Aim of the exercise →
Below are the entries; return every line among them that holds the word "simp".

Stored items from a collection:
::::::
/-- **Presentation-free prime count: `#{q ∈ Q | 𝔮 q = 0} = #(𝒪⧸𝔮) ^ rk_𝒪 Λ`** for a maximal `𝔮 ∋ n`, `n ≠ 0`, `𝒪` Dedekind, `Λ`
finitely generated torsion-free, and any presentation `π : Λ → Q` of `Λ⧸nΛ` as in `natCard_subtype_torsion_eq_of_presentation`
(e.g. `Q = A[n](ℂ)`, `π : H₁(A(ℂ);ℤ) → A[n](ℂ)` the monodromy of `x ↦ xⁿ`, `ψ a` the action of `ι(a) ∈ End A`).
[cite: DummitFoote2004, §16.3 Thm. 22] -/
theorem natCard_subtype_torsion_of_presentation_of_isMaximal [IsDedekindDomain O] [Module.Finite O Λ]
    [Module.IsTorsionFree O Λ] (ψ : O → Q → Q) (𝔮 : Ideal O) [𝔮.IsMaximal] {n : O} (hn : n ≠ 0) (hn𝔮 : n ∈ 𝔮)
    (π : Λ →+ Q) (hker : ∀ x, π x = 0 ↔ x ∈ n • (⊤ : Submodule O Λ)) (hcomp : ∀ a x, π (a • x) = ψ a (π x))
    (hrange : ∀ q, (∀ a ∈ 𝔮, ψ a q = 0) → ∃ x, π x = q) :
    Nat.card {q : Q // ∀ a ∈ 𝔮, ψ a q = 0} = Nat.card (O ⧸ 𝔮) ^ finrank O Λ := by
  rw [natCard_subtype_torsion_eq_of_presentation ψ 𝔮 n π hker hcomp hrange]
  exact natCard_subtype_quotient_torsion_of_isMaximal 𝔮 hn hn𝔮

/-- **Presentation-free count for all nonzero ideals: `#{q ∈ Q | 𝔞 q = 0} = N𝔞 ^ rk_𝒪 Λ`** for `0 ≠ n ∈ 𝔞`, `𝒪` a Dedekind
`ℤ`-order, `Λ` finitely generated torsion-free, along any presentation `π : Λ → Q` of `Λ⧸nΛ`. [cite: DummitFoote2004, §16.3 Thm. 22] -/
theorem natCard_subtype_torsion_of_presentation_eq_absNorm_pow [IsDedekindDomain O] [Module.Free ℤ O] [Module.Finite ℤ O]
    [Module.Finite O Λ] [Module.IsTorsionFree O Λ] (ψ : O → Q → Q) (𝔞 : Ideal O) (h𝔞 : 𝔞 ≠ ⊥) {n : O} (hn : n ≠ 0)
    (hn𝔞 : n ∈ 𝔞) (π : Λ →+ Q) (hker : ∀ x, π x = 0 ↔ x ∈ n • (⊤ : Submodule O Λ))
    (hcomp : ∀ a x, π (a • x) = ψ a (π x)) (hrange : ∀ q, (∀ a ∈ 𝔞, ψ a q = 0) → ∃ x, π x = q) :
    Nat.card {q : Q // ∀ a ∈ 𝔞, ψ a q = 0} = Ideal.absNorm 𝔞 ^ finrank O Λ := by
  rw [natCard_subtype_torsion_eq_of_presentation ψ 𝔞 n π hker hcomp hrange]
  exact natCard_subtype_quotient_torsion 𝔞 h𝔞 hn hn𝔞

end Transport

end Literature.Algebra.Module.DedekindLattice
import Mathlib
import Summits.Ventures.HodgeRepro.Tier4.Common.AdelicDefs
import Summits.Ventures.HodgeRepro.Tier4.Common.AdelicRTF
import Summits.Ventures.HodgeRepro.Tier4.Common.MixedPlane

/-!
# Tier4/Common/ThetaLift — the theta-lift vocabulary for rung W1 of the L4 wall (t4-L4-p1 S12896 (iii): «W1 needs a
theta-kernel vocabulary (typer-2) before any prover can touch it»): kernel families on `T′(𝔸_k) × G(𝔸_k)`, the lift
`θ(χ′)(g) = ∫_{[T′]} Θ(t, g) χ′(t) dt`, and the automorphic subspace they span

Blind re-derivation cell `pub-hodge-repro`, Tier 4 (README §9–§10), seat t4-typer-2 (gen 2).  Target tree path
`lean/Summits/Ventures/HodgeRepro/Tier4/Common/ThetaLift.lean`.  Imports `AdelicDefs`, `AdelicRTF`, `MixedPlane`
(`IsAutomorphicSubspace`).

WHAT IS TYPED, AND WHAT IS NOT.  A theta kernel `θ(t, g; Φ) = Σ_{x ∈ V(k)} (ω(t, g) Φ)(x)` of a dual pair needs the
Weil representation `ω`, which the tree does not have and which no seat can build in Tier-4 time.  What every
construction of a theta LIFT uses of the kernel is three properties — left `G(k)`-invariance in `g`, left
`T′(k)`-invariance in `t`, and stability of the family of kernels under right translation in `g` (`ω(1, h)Φ` is
again a Schwartz function) — so **`KernelFamily W`** records exactly these as Prop fields on a set of functions
`Θ : T′(𝔸_k) → G(𝔸_k) → ℂ` (DATA, with the printed properties displayed; a lit seat / the planner instantiates it with
the theta kernel of the pair `(T′, U(U))` as printed, Kudla's notes / Harris–Kudla–Sweet).  On top, DEFINED:
**`thetaLift μ D χ′ Θ g := ∫_{t ∈ D} Θ(t, g) χ′(t) dμ(t)`** (the period of the kernel against `χ′` over a fundamental
domain `D` of `T′(k)` in `T′(𝔸_k)`, i.e. `∫_{[T′]}`), **`thetaSpan F μ D χ′`** = the `ℂ`-span of the lifts of the
family, and PROVED: the lifts are left `G(k)`-invariant (`thetaLift_left_invariant`), right translation of a lift is
the lift of the translated kernel (`thetaLift_right_translate`), and **`isAutomorphicSubspace_thetaSpan`**: the span
is an automorphic subspace in the sense of MixedPlane (`IsAutomorphicSubspace`).  Rung W1's remaining content —
cuspidality, the `K`-types, the non-vanishing `f(1) ≠ 0` of the Riesz vector — is what the PRINTED sources say about
the theta kernel; it is displayed on the family, never proved here.

Nothing here says anything about the status of the Hodge conjecture for CM abelian varieties, which is NOT proved
(HC_CM is NOT proved by anyone in this repository).
-/

set_option autoImplicit false

noncomputable section

namespace Summit.Ventures.HodgeRepro.Tier4.Common

open MeasureTheory

section Translate

variable {k : Type} [Field k] [NumberField k] (W : PlaneData k)

/-- Right translation `f ↦ (x ↦ f (x g))` as a `ℂ`-linear map on the functions of `G(𝔸_k)`. -/
def rightTranslateLM (g : GA W) : (GA W → ℂ) →ₗ[ℂ] (GA W → ℂ) where
  toFun f := fun x => f (x * g)
  map_add' _ _ := rfl
  map_smul' _ _ := rfl

/-- Right translation, pointwise. -/
theorem rightTranslateLM_apply (g : GA W) (f : GA W → ℂ) (x : GA W) : rightTranslateLM W g f x = f (x * g) := rfl

/-- **A left-`G(k)`-invariant subspace stable under right translation is automorphic** (`IsAutomorphicSubspace`
of MixedPlane): the generators' invariance passes to the span, and right translation maps the span of a
right-stable generating set into itself. -/
theorem isAutomorphicSubspace_span (S : Set (GA W → ℂ))
    (hinv : ∀ f ∈ S, ∀ (γ : GA W), γ ∈ rationalPoints W → ∀ x, f (γ * x) = f x)
    (hstable : ∀ f ∈ S, ∀ g : GA W, rightTranslateLM W g f ∈ S) :
    IsAutomorphicSubspace W (Submodule.span ℂ S) := by
  refine ⟨?_, ?_⟩
  · intro f hf γ hγ x
    induction hf using Submodule.span_induction with
    | mem f hfS => exact hinv f hfS γ hγ x
    | zero => rfl
    | add f₁ f₂ _ _ h₁ h₂ => simp only [Pi.add_apply, h₁, h₂]
    | smul c f _ h => simp only [Pi.smul_apply, h]
  · intro f hf g
    have hmap : Submodule.map (rightTranslateLM W g) (Submodule.span ℂ S) ≤ Submodule.span ℂ S := by
      rw [Submodule.map_span, Submodule.span_le]
      rintro _ ⟨f', hf', rfl⟩
      exact Submodule.subset_span (hstable f' hf' g)
    exact hmap ⟨f, hf, rfl⟩

end Translate

section Kernel

variable {k : Type} [Field k] [NumberField k] (W : PlaneData k)

/-- **A family of theta kernels on `T′(𝔸_k) × G(𝔸_k)`** (the functions `(t, g) ↦ θ(t, g; Φ)`, `Φ` running over the
Schwartz space): the three properties every lift uses, DISPLAYED — left `G(k)`-invariance in `g`, left
`T′(k)`-invariance in `t`, stability under right translation in `g`.  The theta kernel of the pair `(T′, U(U))`
as printed is an instance; nothing here constructs one. -/
structure KernelFamily where
  /-- the kernels -/
  carrier : Set (torusT' W → GA W → ℂ)
  /-- `θ(t, γ g) = θ(t, g)` for rational `γ` -/
  left_invariant : ∀ Θ ∈ carrier, ∀ (γ : GA W), γ ∈ rationalPoints W → ∀ (t : torusT' W) (g : GA W),
    Θ t (γ * g) = Θ t g
  /-- `θ(δ t, g) = θ(t, g)` for rational `δ ∈ T′(k)` -/
  torus_invariant : ∀ Θ ∈ carrier, ∀ (δ : rationalOf W (torusT' W)) (t : torusT' W) (g : GA W),
    Θ ((δ : torusT' W) * t) g = Θ t g
  /-- the family is stable under right translation in `g` (`ω(1, h) Φ` is again in the Schwartz space) -/
  right_stable : ∀ Θ ∈ carrier, ∀ h : GA W, (fun t g => Θ t (g * h)) ∈ carrier

variable {W} [MeasurableSpace (torusT' W)]

/-- **The theta lift of the character `χ′` through the kernel `Θ`**: `θ(χ′)(g) = ∫_{t ∈ D} Θ(t, g) χ′(t) dμ(t)`, the
period over the fundamental domain `D` of `T′(k)` in `T′(𝔸_k)` (`∫_{[T′]}`). -/
def thetaLift (μ : Measure (torusT' W)) (D : Set (torusT' W)) (χ' : torusT' W → ℂ) (Θ : torusT' W → GA W → ℂ) :
    GA W → ℂ :=
  fun g => ∫ t in D, Θ t g * χ' t ∂μ

/-- The lift of a left-`G(k)`-invariant kernel is left `G(k)`-invariant. -/
theorem thetaLift_left_invariant (μ : Measure (torusT' W)) (D : Set (torusT' W)) (χ' : torusT' W → ℂ)
    (Θ : torusT' W → GA W → ℂ)
    (hΘ : ∀ (γ : GA W), γ ∈ rationalPoints W → ∀ (t : torusT' W) (g : GA W), Θ t (γ * g) = Θ t g)
    (γ : GA W) (hγ : γ ∈ rationalPoints W) (g : GA W) :
    thetaLift μ D χ' Θ (γ * g) = thetaLift μ D χ' Θ g := by
  simp only [thetaLift, hΘ γ hγ]

/-- Right translation of a lift is the lift of the translated kernel. -/
theorem thetaLift_right_translate (μ : Measure (torusT' W)) (D : Set (torusT' W)) (χ' : torusT' W → ℂ)
    (Θ : torusT' W → GA W → ℂ) (h : GA W) :
    rightTranslateLM W h (thetaLift μ D χ' Θ) = thetaLift μ D χ' (fun t g => Θ t (g * h)) := rfl

/-- **The space spanned by the theta lifts of a kernel family.** -/
def thetaSpan (F : KernelFamily W) (μ : Measure (torusT' W)) (D : Set (torusT' W)) (χ' : torusT' W → ℂ) :
    Submodule ℂ (GA W → ℂ) :=
  Submodule.span ℂ (thetaLift μ D χ' '' F.carrier)

/-- Every lift of the family lies in the span. -/
theorem thetaLift_mem_thetaSpan (F : KernelFamily W) (μ : Measure (torusT' W)) (D : Set (torusT' W))
    (χ' : torusT' W → ℂ) {Θ : torusT' W → GA W → ℂ} (hΘ : Θ ∈ F.carrier) :
    thetaLift μ D χ' Θ ∈ thetaSpan F μ D χ' :=
  Submodule.subset_span ⟨Θ, hΘ, rfl⟩

/-- **The span of the theta lifts is an automorphic subspace** (left `G(k)`-invariant, stable under right
translation) — the shape `IsAdmissible` / `IsRieszVector` of the L4 wall cut quantify over. -/
theorem isAutomorphicSubspace_thetaSpan (F : KernelFamily W) (μ : Measure (torusT' W)) (D : Set (torusT' W))
    (χ' : torusT' W → ℂ) : IsAutomorphicSubspace W (thetaSpan F μ D χ') := by
  refine isAutomorphicSubspace_span W _ ?_ ?_
  · rintro _ ⟨Θ, hΘ, rfl⟩ γ hγ x
    exact thetaLift_left_invariant μ D χ' Θ (F.left_invariant Θ hΘ) γ hγ x
  · rintro _ ⟨Θ, hΘ, rfl⟩ g
    exact ⟨fun t g' => Θ t (g' * g), F.right_stable Θ hΘ g, (thetaLift_right_translate μ D χ' Θ g).symm⟩

end Kernel

end Summit.Ventures.HodgeRepro.Tier4.Common

end
/-- **STEP L at a classical Heegner datum from the two good-`p` tree-object links at one
`(κ, γ, 𝔭, ιp)`, ANY prime `p`, finiteness of `Ш(E/K)` DISCHARGED** (Gross–Zagier + Kolyvagin +
modularity at the non-torsion Heegner point). [cite: JetchevSkinnerWan2017, §7.4.1 (eq:shalowerK-1) (arXiv:1512.06894 p. 30)]
[cite: Castella2018, Thm. 2.3 (p. 5), Thm. 3.2 (p. 9)] [cite: Kolyvagin1990, Thm. A] [cite: GrossLMS1991, Thm. 1.3] -/
theorem indexLowerBoundAt_of_heegner_of_onTreeGoodLowerLinks_anyPrime
    (hGZ : gross_zagier N W K) (hKo : kolyvagin N W K) (hmod : hasEntireLFunction_rat)
    (hr : W.analyticRank = 1) (hN : W.conductorNorm ℤ = N) (hK : IsImaginaryQuadratic K)
    (hHN : SatisfiesHeegnerHypothesis N K)
    (hLt : (W.quadraticTwist (NumberField.discr K : ℚ)).entireLFunction 1 ≠ 0)
    (hP : WeierstrassCurve.Affine.Point.map ι.toRatAlgHom P = heegnerPointComplex Dt H)
    {κ : ZpExtension K p} {𝔭 : HeightOneSpectrum (𝓞 K)} {γ : Field.absoluteGaloisGroup K}
    [Fact (κ.IsTopGenerator γ)] {ιp : K →+* ℚ_[p]}
    (hIW : IMCLowerWaldspurgerOnTreeGoodAt p κ 𝔭 γ ιp P) (hCTL : ControlOnTreeGoodAt p κ 𝔭 γ ιp P) :
    IndexLowerBoundAt W p K P := by
  haveI : Finite (W.baseChange K).sha :=
    finite_sha_baseChange_of_heegner W N K Dt H ι P hGZ hKo hmod hr hK hHN hLt hP
  exact indexLowerBoundAt_of_onTreeGoodLowerLinks_of_allSplit hK hN hHN hIW hCTL

/-- **STEP L at a classical Heegner datum from the good-`p` tree-object links in route R1's idiom,
ANY prime `p`** (links for EVERY anticyclotomic `κ`, generator `γ`, degree-one `𝔭 ∋ p`, with THE
embedding `embAt`; `p` split in `K` = the hypothesis `SatisfiesHeegnerHypothesis p K`).
[cite: JetchevSkinnerWan2017, §7.4.1 (eq:shalowerK-1) (arXiv:1512.06894 p. 30)]
[cite: Castella2018, §2.1, Thm. 2.3 (p. 5), Thm. 3.2 (p. 9)] [cite: YanZhu2024MainConjNonCM, Thm. 4.12 (p = 3 admitted)] -/
theorem indexLowerBoundAt_of_heegner_of_onTreeGoodInputs_anyPrime
    (hGZ : gross_zagier N W K) (hKo : kolyvagin N W K) (hmod : hasEntireLFunction_rat)
    (hr : W.analyticRank = 1) (hN : W.conductorNorm ℤ = N)
    (hK : IsImaginaryQuadratic K) (hHN : SatisfiesHeegnerHypothesis N K)
    (hHp : SatisfiesHeegnerHypothesis p K)
    (hLt : (W.quadraticTwist (NumberField.discr K : ℚ)).entireLFunction 1 ≠ 0)
    (hP : WeierstrassCurve.Affine.Point.map ι.toRatAlgHom P = heegnerPointComplex Dt H)
    (hC : ∀ (κ : ZpExtension K p), κ.IsAnticyclotomic →
      ∀ (γ : Field.absoluteGaloisGroup K) [Fact (κ.IsTopGenerator γ)] (𝔭 : HeightOneSpectrum (𝓞 K))
        (h𝔭 : ((p : ℕ) : 𝓞 K) ∈ 𝔭.asIdeal) (he : 𝔭.asIdeal.ramificationIdx (𝓞 ℚ) = 1)
        (hf : 𝔭.asIdeal.inertiaDeg (𝓞 ℚ) = 1),
        ControlOnTreeGoodAt p κ 𝔭 γ (embAt K p 𝔭 h𝔭 he hf) P)
    (hA : ∀ (κ : ZpExtension K p), κ.IsAnticyclotomic →
      ∀ (γ : Field.absoluteGaloisGroup K) [Fact (κ.IsTopGenerator γ)] (𝔭 : HeightOneSpectrum (𝓞 K))
        (h𝔭 : ((p : ℕ) : 𝓞 K) ∈ 𝔭.asIdeal) (he : 𝔭.asIdeal.ramificationIdx (𝓞 ℚ) = 1)
        (hf : 𝔭.asIdeal.inertiaDeg (𝓞 ℚ) = 1),
        IMCLowerWaldspurgerOnTreeGoodAt p κ 𝔭 γ (embAt K p 𝔭 h𝔭 he hf) P) :
    IndexLowerBoundAt W p K P := by
  have hsplit : SplitsIn K p := hHp p Fact.out (dvd_refl p)
  obtain ⟨κ, γ, 𝔭, hκ, hγ, h𝔭⟩ := exists_anticyclotomic_generator_prime (p := p) hK
  haveI : Fact (κ.IsTopGenerator γ) := ⟨hγ⟩
  obtain ⟨he, hf⟩ := degreeOne_of_splitsIn hK.1 hsplit h𝔭
  exact indexLowerBoundAt_of_heegner_of_onTreeGoodLowerLinks_anyPrime W p N K Dt H ι P hGZ hKo hmod
    hr hN hK hHN hLt hP (hA κ hκ γ 𝔭 h𝔭 he hf) (hC κ hκ γ 𝔭 h𝔭 he hf)

end Datum

end Summit.BirchSwinnertonDyer.Rank1Residual.X11b

end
::::::
Solution for this task →
    | add f₁ f₂ _ _ h₁ h₂ => simp only [Pi.add_apply, h₁, h₂]
    | smul c f _ h => simp only [Pi.smul_apply, h]
  simp only [thetaLift, hΘ γ hγ]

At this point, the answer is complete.